## The problem
Keep to one stretch of the data below, the lines from the one with "# The ladder" up to and including the one with "at five points.", and return that stretch exactly.

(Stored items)
====================
import Literature.NumberTheory.LFunctions.XiLadderTailInputs
import Literature.NumberTheory.LFunctions.XiTiltedSecondMoment
import HarnessLib

/-!
# The ladder tail lemma for `ξ`, second-moment row: `μ₂(n) ≤ 3/20` for every `n ≥ 10⁵`, height-free

`Literature/NumberTheory/LFunctions/`. First assembled row of the Jensen track's THEOREM A (eng-3,
LADDER-BL.md; design HOME/jensen/p1/THEOREM-A-ASSEMBLY.md): for every `n ≥ 10⁵` the normalised
variance coordinate `μ₂(n) = xiMu n 2` of the tilted law `ν_{2n} ∝ u^{2n}Φ(u)du` satisfies
`μ₂(n) ≤ 3/20` — the `μ₂`-face of the ladder box `B₄(3/20, 1/141)` of `JensenXiLadderBox.lean`
(`xiMu_two_le_three_twentieth`). No zero of `ζ`, no numerical enclosure and no named fact enters:
the ingredients are Brascamp–Lieb on the half-line (`XiTiltedSecondMoment.xiMu_two_le_of_curvature`),
the mode bracket and left-mass bound (`XiLadderTailInputs.lean`, built on `XiTiltedNormaliser`,
`ConvexPotentialTails`, `DeBruijnPhiLogDerivEnvelope`, `DeBruijnPhiLogConcave`) and crude rational
bounds for `exp` at five points.

Design (cell-free; all `n ≥ 10⁵` at once): mode `a ≥ α₀ = 17/8` (since
`4πe^{17/2} − 9 < 2·10⁵/α₀`), cut `b = a − 1/40`, bulk floor `R = 16πe^{4(a−1/40)} ≥ 14.4πe^{4a}`,
left floor `16π`, window `s = 1/80` with ceiling `Λ = 2n/(a−s)² + 16πe^{4(a+s)}(1+10⁻⁶)`,
`−R/3200 + Λ/12800 ≤ −45`, left mass `P ≤ e^{−45}·1600/R`, `B = (1 + 1/5000)/R`, hence
`μ₂ ≤ (1 + 1/5000)·a/(3.6(a − 1/460)²) ≤ 0.1311 ≤ 3/20` at `a ≥ 17/8` (the map `a ↦ a/(a − s)²`
decreases). The printed-constant route of LADDER-BL reaches `n ≥ 10⁴` with `40` cells in `a`; this file
trades the threshold for a one-evaluation proof.

References: Griffin–Ono–Rolen–Zagier, PNAS 116 (2019), Thm 7 / §5.1 [GORZPNAS2019];
Brascamp–Lieb, J. Funct. Anal. 22 (1976), Thm 4.1 [BrascampLieb1976].
-/

noncomputable section

open MeasureTheory Set Filter
open scoped Topology

namespace Literature.NumberTheory.LFunctions

open Literature.Probability.Distributions

/-! ### Numerical constants -/

/-- `e^8 < 2981`. [folklore] -/
private theorem exp_eight_lt : Real.exp 8 < 2981 := by
  have h := Real.exp_one_lt_d9
  have e : Real.exp 8 = Real.exp 1 ^ 8 := by rw [← Real.exp_nat_mul]; norm_num
  rw [e]
  calc Real.exp 1 ^ 8 < 2.7182818286 ^ 8 := pow_lt_pow_left₀ h (Real.exp_pos 1).le (by norm_num)
    _ < 2981 := by norm_num

/-- `2980.9 < e^8`. [folklore] -/
private theorem exp_eight_gt : 2980.9 < Real.exp 8 := by
  have h := Real.exp_one_gt_d9
  have e : Real.exp 8 = Real.exp 1 ^ 8 := by rw [← Real.exp_nat_mul]; norm_num
  rw [e]
  calc (2980.9 : ℝ) < 2.7182818283 ^ 8 := by norm_num
    _ < Real.exp 1 ^ 8 := pow_lt_pow_left₀ h (by norm_num) (by norm_num)

/-- `e^{1/2} ≤ 2` (from `1/2 ≤ e^{−1/2}`). [folklore] -/
private theorem exp_half_le_two : Real.exp (1 / 2) ≤ 2 := by
  have h : -(1 / 2 : ℝ) + 1 ≤ Real.exp (-(1 / 2)) := Real.add_one_le_exp _
  have e : Real.exp (1 / 2) * Real.exp (-(1 / 2)) = 1 := by rw [← Real.exp_add]; norm_num
  nlinarith [Real.exp_pos (1 / 2 : ℝ), Real.exp_pos (-(1 / 2) : ℝ)]

/-- `e^{17/2} < 5962` and `4843 < e^{17/2}`. [folklore] -/
private theorem exp_seventeen_half_bounds : 4843 < Real.exp (17 / 2) ∧ Real.exp (17 / 2) < 5962 := by
  have e : Real.exp (17 / 2) = Real.exp 8 * Real.exp (1 / 2) := by rw [← Real.exp_add]; norm_num
  rw [e]
  have h1 := exp_eight_lt
  have h2 := exp_eight_gt
  have h3 := exp_half_le_two
  have h4 : (13 : ℝ) / 8 ≤ Real.exp (1 / 2) := by
    have := Real.quadratic_le_exp_of_nonneg (show (0 : ℝ) ≤ 1 / 2 by norm_num)
    linarith
  constructor <;> nlinarith [Real.exp_pos (8 : ℝ), Real.exp_pos (1 / 2 : ℝ)]

/-- `9/10 ≤ e^{−1/10}` and `e^{1/20} ≤ 20/19`. [folklore] -/
private theorem exp_small_bounds : (9 : ℝ) / 10 ≤ Real.exp (-(1 / 10)) ∧ Real.exp (1 / 20) ≤ 20 / 19 := by
  constructor
  · have h := Real.add_one_le_exp (-(1 / 10) : ℝ); linarith
  · have h : -(1 / 20 : ℝ) + 1 ≤ Real.exp (-(1 / 20)) := Real.add_one_le_exp _
    have e : Real.exp (1 / 20) * Real.exp (-(1 / 20)) = 1 := by rw [← Real.exp_add]; norm_num
    nlinarith [Real.exp_pos (1 / 20 : ℝ), Real.exp_pos (-(1 / 20) : ℝ)]

/-- `e^{−45} ≤ 120/45⁵` (`x⁵/5! ≤ e^x`). [folklore] -/
private theorem exp_neg_45_le : Real.exp (-45) ≤ 120 / 45 ^ 5 := by
  have h := Real.pow_div_factorial_le_exp (45 : ℝ) (by norm_num) 5
  have h5 : ((Nat.factorial 5 : ℕ) : ℝ) = 120 := by norm_num [Nat.factorial]
  rw [h5] at h
  rw [Real.exp_neg, inv_eq_one_div, div_le_div_iff₀ (Real.exp_pos 45) (by norm_num)]
  linarith

/-- Monotonicity used for uniformity in the mode: `a/(a − s)² ≤ α/(α − s)²` for `0 ≤ s < α ≤ a`.
[folklore] -/
private theorem div_sub_sq_le {a α s : ℝ} (hs0 : 0 ≤ s) (hs : s < α) (ha : α ≤ a) :
    a / (a - s) ^ 2 ≤ α / (α - s) ^ 2 := by
  have h1 : 0 < (a - s) ^ 2 := pow_pos (by linarith) 2
  have h2 : 0 < (α - s) ^ 2 := pow_pos (by linarith) 2
  rw [div_le_div_iff₀ h1 h2]
  have key : α * (a - s) ^ 2 - a * (α - s) ^ 2 = (a - α) * (a * α - s ^ 2) := by ring
  have hs2 : s ^ 2 ≤ α ^ 2 := pow_le_pow_left₀ hs0 hs.le 2
  have hα2 : α ^ 2 ≤ a * α := by nlinarith
  have h3 : 0 ≤ (a - α) * (a * α - s ^ 2) := mul_nonneg (by linarith) (by linarith)
  linarith

/-! ### The `μ₂` row -/

set_option maxHeartbeats 400000 in
/-- **`μ₂(n) ≤ 3/20` for every `n ≥ 10⁵`, height-free.** The variance coordinate
`μ₂(n) = m₂(2n)·(2n+1)` of `ν_{2n} ∝ u^{2n}Φ(u)du` is at most `3/20` for all `n ≥ 10⁵`; proof = the
cell-free ladder chain described in the module docstring (mode `≥ 17/8`, Brascamp–Lieb with the bulk
floor `16πe^{4(a − 1/40)}`, negligible left mass). [cite: GORZPNAS2019, Thm 7 and §5.1] -/
theorem xiMu_two_le_three_twentieth (n : ℕ) (hn : 100000 ≤ n) : xiMu n 2 ≤ 3 / 20 := by
  have hπ := Real.pi_gt_d6
  have hπ' := Real.pi_lt_d6
  have hπ0 : 0 < Real.pi := Real.pi_pos
  obtain ⟨he_lo, he_hi⟩ := exp_seventeen_half_bounds
  obtain ⟨hexp_tenth, hexp_twentieth⟩ := exp_small_bounds
  have hn' : (100000 : ℝ) ≤ n := by exact_mod_cast hn
  -- Step A: the mode `a ≥ 17/8`
  have hcast : ((2 * n : ℕ) : ℝ) = 2 * (n : ℝ) := by push_cast; ring
  have hbr : 4 * Real.pi * Real.exp (4 * (17 / 8 : ℝ)) - 9 < ((2 * n : ℕ) : ℝ) / (17 / 8) := by
    rw [hcast, show (4 : ℝ) * (17 / 8) = 17 / 2 by norm_num]
    have h1 : Real.pi * Real.exp (17 / 2) < 3.141593 * 5962 :=
      mul_lt_mul'' hπ' he_hi hπ0.le (Real.exp_pos _).le
    have h2 : (76000 : ℝ) ≤ 2 * (n : ℝ) / (17 / 8) := by
      rw [le_div_iff₀ (by norm_num : (0 : ℝ) < 17 / 8)]; linarith
    linarith
  obtain ⟨a, hαa, hmode⟩ := exists_xi_mode_ge (2 * n) (by norm_num : (0 : ℝ) < 17 / 8) hbr
  rw [hcast] at hmode
  have ha : 0 < a := by linarith
  -- `Y = πe^{4a} ≥ 15214`
  set Y : ℝ := Real.pi * Real.exp (4 * a) with hY
  have hY0 : 0 < Y := by positivity
  have hYlo : 15214 ≤ Y := by
    have h1 : Real.exp (17 / 2) ≤ Real.exp (4 * a) := Real.exp_le_exp.2 (by linarith)
    have h2 : (3.141592 : ℝ) * 4843 ≤ Real.pi * Real.exp (4 * a) :=
      mul_le_mul hπ.le (by linarith) (by norm_num) hπ0.le
    rw [hY]; linarith
  -- the bulk floor `R = 16πe^{4(a − 1/40)} ≥ 14.4·Y`
  set R : ℝ := 16 * Real.pi * Real.exp (4 * (a - 1 / 40)) with hR
  have hRge : (144 / 10) * Y ≤ R := by
    have e1 : Real.exp (4 * (a - 1 / 40)) = Real.exp (4 * a) * Real.exp (-(1 / 10)) := by
      rw [← Real.exp_add]; congr 1; ring
    have e : R = 16 * Y * Real.exp (-(1 / 10)) := by rw [hR, e1, hY]; ring
    rw [e]
    have := mul_le_mul_of_nonneg_left hexp_tenth (by positivity : (0 : ℝ) ≤ 16 * Y)
    linarith
  have hR0 : 0 < R := by positivity
  have hRlo : 219081 ≤ R := by linarith
  -- `2n ≤ a(4πe^{4a} − 9)`, hence `2n + 1 ≤ 4aY`
  have hkY : 2 * (n : ℝ) + 1 ≤ 4 * a * Y := by
    have henv := neg_deBruijnPhiDeriv_div_le ha.le
    have e : -deBruijnPhiDeriv a / deBruijnPhi a = -(deBruijnPhiDeriv a / deBruijnPhi a) := neg_div _ _
    have h2 : 2 * (n : ℝ) / a ≤ 4 * Real.pi * Real.exp (4 * a) - 9 := by linarith
    rw [div_le_iff₀ ha] at h2
    have e2 : (4 * Real.pi * Real.exp (4 * a) - 9) * a = 4 * a * Y - 9 * a := by rw [hY]; ring
    rw [e2] at h2
    linarith
  have hk : 2 * (n : ℝ) ≤ 4 * a * Y := by linarith
  -- Step B: floors
  have hfloor : ∀ u : ℝ, 0 < u → a - 1 / 40 ≤ u → R ≤ 2 * (n : ℝ) / u ^ 2 +
      (deBruijnPhiDeriv u ^ 2 - deBruijnPhi u * deBruijnPhiDeriv₂ u) / deBruijnPhi u ^ 2 := by
    intro u hu hbu
    have h1 := xi_curvature_lower (2 * n) hu
    rw [hcast] at h1
    have h2 : Real.exp (4 * (a - 1 / 40)) ≤ Real.exp (4 * u) := Real.exp_le_exp.2 (by linarith)
    have h3 := mul_le_mul_of_nonneg_left h2 (by positivity : (0 : ℝ) ≤ 16 * Real.pi)
    rw [hR]; linarith
  have hfloor' : ∀ u : ℝ, 0 < u → u < a - 1 / 40 → 16 * Real.pi ≤ 2 * (n : ℝ) / u ^ 2 +
      (deBruijnPhiDeriv u ^ 2 - deBruijnPhi u * deBruijnPhiDeriv₂ u) / deBruijnPhi u ^ 2 := by
    intro u hu _
    have h1 := xi_curvature_lower (2 * n) hu
    rw [hcast] at h1
    have h2 : (1 : ℝ) ≤ Real.exp (4 * u) := Real.one_le_exp (by linarith)
    have h3 := mul_le_mul_of_nonneg_left h2 (by positivity : (0 : ℝ) ≤ 16 * Real.pi)
    linarith
  -- Step C: the left mass
  have hP := xi_leftMass_le (2 * n) (s := 1 / 80) (τ := 1 / 40) (a := a) (by norm_num) (by norm_num)
    (by linarith) (by linarith) (by rw [hcast]; exact hmode)
  rw [hcast] at hP
  set Λ : ℝ := 2 * (n : ℝ) / (a - 1 / 80) ^ 2 +
    16 * Real.pi * Real.exp (4 * (a + 1 / 80)) * (1 + 1 / 10 ^ 6) with hΛ
  -- exponent bound: `−R/3200 + Λ/12800 ≤ −45`
  have hΛle : Λ ≤ (188423 / 10000) * Y := by
    have hmon := div_sub_sq_le (s := 1 / 80) (α := 17 / 8) (a := a) (by norm_num) (by norm_num) hαa
    have hpos : 0 < (a - 1 / 80) ^ 2 := pow_pos (by linarith) 2
    have hc : (17 / 8 : ℝ) / (17 / 8 - 1 / 80) ^ 2 ≤ 1 / 2 := by norm_num
    have h1 : 2 * (n : ℝ) / (a - 1 / 80) ^ 2 ≤ 2 * Y := by
      calc 2 * (n : ℝ) / (a - 1 / 80) ^ 2 ≤ 4 * a * Y / (a - 1 / 80) ^ 2 :=
            div_le_div_of_nonneg_right hk hpos.le
        _ = 4 * Y * (a / (a - 1 / 80) ^ 2) := by ring
        _ ≤ 4 * Y * (1 / 2) := mul_le_mul_of_nonneg_left (hmon.trans hc) (by positivity)
        _ = 2 * Y := by ring
    have h2 : Real.exp (4 * (a + 1 / 80)) ≤ Real.exp (4 * a) * (20 / 19) := by
      have e : Real.exp (4 * (a + 1 / 80)) = Real.exp (4 * a) * Real.exp (1 / 20) := by
        rw [← Real.exp_add]; congr 1; ring
      rw [e]; exact mul_le_mul_of_nonneg_left hexp_twentieth (Real.exp_pos _).le
    have h3 : 16 * Real.pi * Real.exp (4 * (a + 1 / 80)) * (1 + 1 / 10 ^ 6) ≤
        16 * (20 / 19) * (1 + 1 / 10 ^ 6) * Y := by
      calc 16 * Real.pi * Real.exp (4 * (a + 1 / 80)) * (1 + 1 / 10 ^ 6)
          = 16 * Real.pi * (1 + 1 / 10 ^ 6) * Real.exp (4 * (a + 1 / 80)) := by ring
        _ ≤ 16 * Real.pi * (1 + 1 / 10 ^ 6) * (Real.exp (4 * a) * (20 / 19)) :=
            mul_le_mul_of_nonneg_left h2 (by positivity)
        _ = 16 * (20 / 19) * (1 + 1 / 10 ^ 6) * Y := by rw [hY]; ring
    have e : Λ = 2 * (n : ℝ) / (a - 1 / 80) ^ 2 +
        16 * Real.pi * Real.exp (4 * (a + 1 / 80)) * (1 + 1 / 10 ^ 6) := hΛ
    rw [e]
    linarith
  have hE : -(R * (1 / 40) ^ 2 / 2) + Λ * (1 / 80) ^ 2 / 2 ≤ -45 := by linarith
  have hexpE : Real.exp (-(R * (1 / 40) ^ 2 / 2)) * Real.exp (Λ * (1 / 80) ^ 2 / 2) ≤ 120 / 45 ^ 5 := by
    rw [← Real.exp_add]
    exact (Real.exp_le_exp.2 hE).trans exp_neg_45_le
  have hP' : (∫ u in Ioo 0 (a - 1 / 40), deBruijnPhi u * u ^ (2 * n)) / xiMoment (2 * n) ≤
      (120 / 45 ^ 5) * 1600 / R := by
    refine hP.trans ?_
    have hden : 0 < 2 * (1 / 80 : ℝ) * R * (1 / 40) := by positivity
    calc Real.exp (-(R * (1 / 40) ^ 2 / 2)) * Real.exp (Λ * (1 / 80) ^ 2 / 2) /
          (2 * (1 / 80) * R * (1 / 40))
        ≤ (120 / 45 ^ 5) / (2 * (1 / 80) * R * (1 / 40)) := div_le_div_of_nonneg_right hexpE hden.le
      _ = (120 / 45 ^ 5) * 1600 / R := by field_simp; ring
  -- Step D: `B = (1 + 1/5000)/R`
  set B : ℝ := (1 + 1 / 5000) / R with hB
  have hB0 : 0 < B := by positivity
  have hBineq : R⁻¹ + (16 * Real.pi)⁻¹ *
      ((∫ u in Ioo 0 (a - 1 / 40), deBruijnPhi u * u ^ (2 * n)) / xiMoment (2 * n)) ≤ B := by
    have h1 : (16 * Real.pi)⁻¹ *
        ((∫ u in Ioo 0 (a - 1 / 40), deBruijnPhi u * u ^ (2 * n)) / xiMoment (2 * n)) ≤
        (16 * Real.pi)⁻¹ * ((120 / 45 ^ 5) * 1600 / R) :=
      mul_le_mul_of_nonneg_left hP' (by positivity)
    have hc : (120 / 45 ^ 5 * 1600 : ℝ) / (16 * Real.pi) ≤ 1 / 5000 := by
      rw [div_le_iff₀ (by positivity)]; norm_num; nlinarith [hπ]
    have h2 : (16 * Real.pi)⁻¹ * ((120 / 45 ^ 5) * 1600 / R) ≤ (1 / 5000) / R := by
      have e : (16 * Real.pi)⁻¹ * ((120 / 45 ^ 5) * 1600 / R) =
          ((120 / 45 ^ 5 * 1600) / (16 * Real.pi)) * R⁻¹ := by
        rw [div_eq_mul_inv _ R, div_eq_mul_inv _ (16 * Real.pi)]; ring
      rw [e, div_eq_mul_inv (1 / 5000) R]
      exact mul_le_mul_of_nonneg_right hc (inv_nonneg.2 hR0.le)
    have e : B = R⁻¹ + (1 / 5000) / R := by rw [hB]; field_simp
    rw [e]; linarith
  have hBle : B ≤ (1 + 1 / 5000) / 219081 := by
    rw [hB]; exact div_le_div_of_nonneg_left (by norm_num) (by norm_num) hRlo
  have hsqrtB : Real.sqrt B < 1 / 460 := by
    rw [show (1 / 460 : ℝ) = Real.sqrt ((1 / 460) ^ 2) by rw [Real.sqrt_sq (by norm_num)]]
    exact Real.sqrt_lt_sqrt hB0.le (by linarith)
  have hBa : Real.sqrt B < a := by linarith
  -- the Brascamp–Lieb bound
  obtain ⟨-, hmu⟩ := xiMu_two_le_of_curvature n ha hmode hR0 (by positivity : (0 : ℝ) < 16 * Real.pi)
    hfloor hfloor' hBineq hBa
  -- final numerics: `(2n+1)B/(a − √B)² ≤ (1.0002·a/3.6)/(a − 1/460)² ≤ 3/20`
  have hsB0 : 0 ≤ Real.sqrt B := Real.sqrt_nonneg _
  have hden : (a - 1 / 460) ^ 2 ≤ (a - Real.sqrt B) ^ 2 :=
    pow_le_pow_left₀ (by linarith) (by linarith) 2
  have hdenpos : 0 < (a - 1 / 460) ^ 2 := pow_pos (by linarith) 2
  have hnumB : (2 * (n : ℝ) + 1) * B ≤ (1 + 1 / 5000) * a / (36 / 10) := by
    have hYne : Y ≠ 0 := hY0.ne'
    calc (2 * (n : ℝ) + 1) * B ≤ (4 * a * Y) * B := mul_le_mul_of_nonneg_right hkY hB0.le
      _ = 4 * a * Y * (1 + 1 / 5000) / R := by rw [hB]; ring
      _ ≤ 4 * a * Y * (1 + 1 / 5000) / ((144 / 10) * Y) :=
          div_le_div_of_nonneg_left (by positivity) (by positivity) hRge
      _ = (1 + 1 / 5000) * a / (36 / 10) := by field_simp; ring
  have hmon := div_sub_sq_le (s := 1 / 460) (α := 17 / 8) (a := a) (by norm_num) (by norm_num) hαa
  have hcastn : ((2 : ℝ) * n + 1) = 2 * (n : ℝ) + 1 := by ring
  calc xiMu n 2 ≤ (2 * n + 1) * B / (a - Real.sqrt B) ^ 2 := hmu
    _ ≤ (2 * n + 1) * B / (a - 1 / 460) ^ 2 :=
        div_le_div_of_nonneg_left (by positivity) hdenpos hden
    _ ≤ ((1 + 1 / 5000) * a / (36 / 10)) / (a - 1 / 460) ^ 2 :=
        div_le_div_of_nonneg_right hnumB hdenpos.le
    _ = (1 + 1 / 5000) / (36 / 10) * (a / (a - 1 / 460) ^ 2) := by ring
    _ ≤ (1 + 1 / 5000) / (36 / 10) * ((17 / 8) / (17 / 8 - 1 / 460) ^ 2) :=
        mul_le_mul_of_nonneg_left hmon (by norm_num)
    _ ≤ 3 / 20 := by norm_num

end Literature.NumberTheory.LFunctions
====================
## Answer box
# The ladder tail lemma for `ξ`, second-moment row: `μ₂(n) ≤ 3/20` for every `n ≥ 10⁵`, height-free

`Literature/NumberTheory/LFunctions/`. First assembled row of the Jensen track's THEOREM A (eng-3,
LADDER-BL.md; design HOME/jensen/p1/THEOREM-A-ASSEMBLY.md): for every `n ≥ 10⁵` the normalised
variance coordinate `μ₂(n) = xiMu n 2` of the tilted law `ν_{2n} ∝ u^{2n}Φ(u)du` satisfies
`μ₂(n) ≤ 3/20` — the `μ₂`-face of the ladder box `B₄(3/20, 1/141)` of `JensenXiLadderBox.lean`
(`xiMu_two_le_three_twentieth`). No zero of `ζ`, no numerical enclosure and no named fact enters:
the ingredients are Brascamp–Lieb on the half-line (`XiTiltedSecondMoment.xiMu_two_le_of_curvature`),
the mode bracket and left-mass bound (`XiLadderTailInputs.lean`, built on `XiTiltedNormaliser`,
`ConvexPotentialTails`, `DeBruijnPhiLogDerivEnvelope`, `DeBruijnPhiLogConcave`) and crude rational
bounds for `exp` at five points.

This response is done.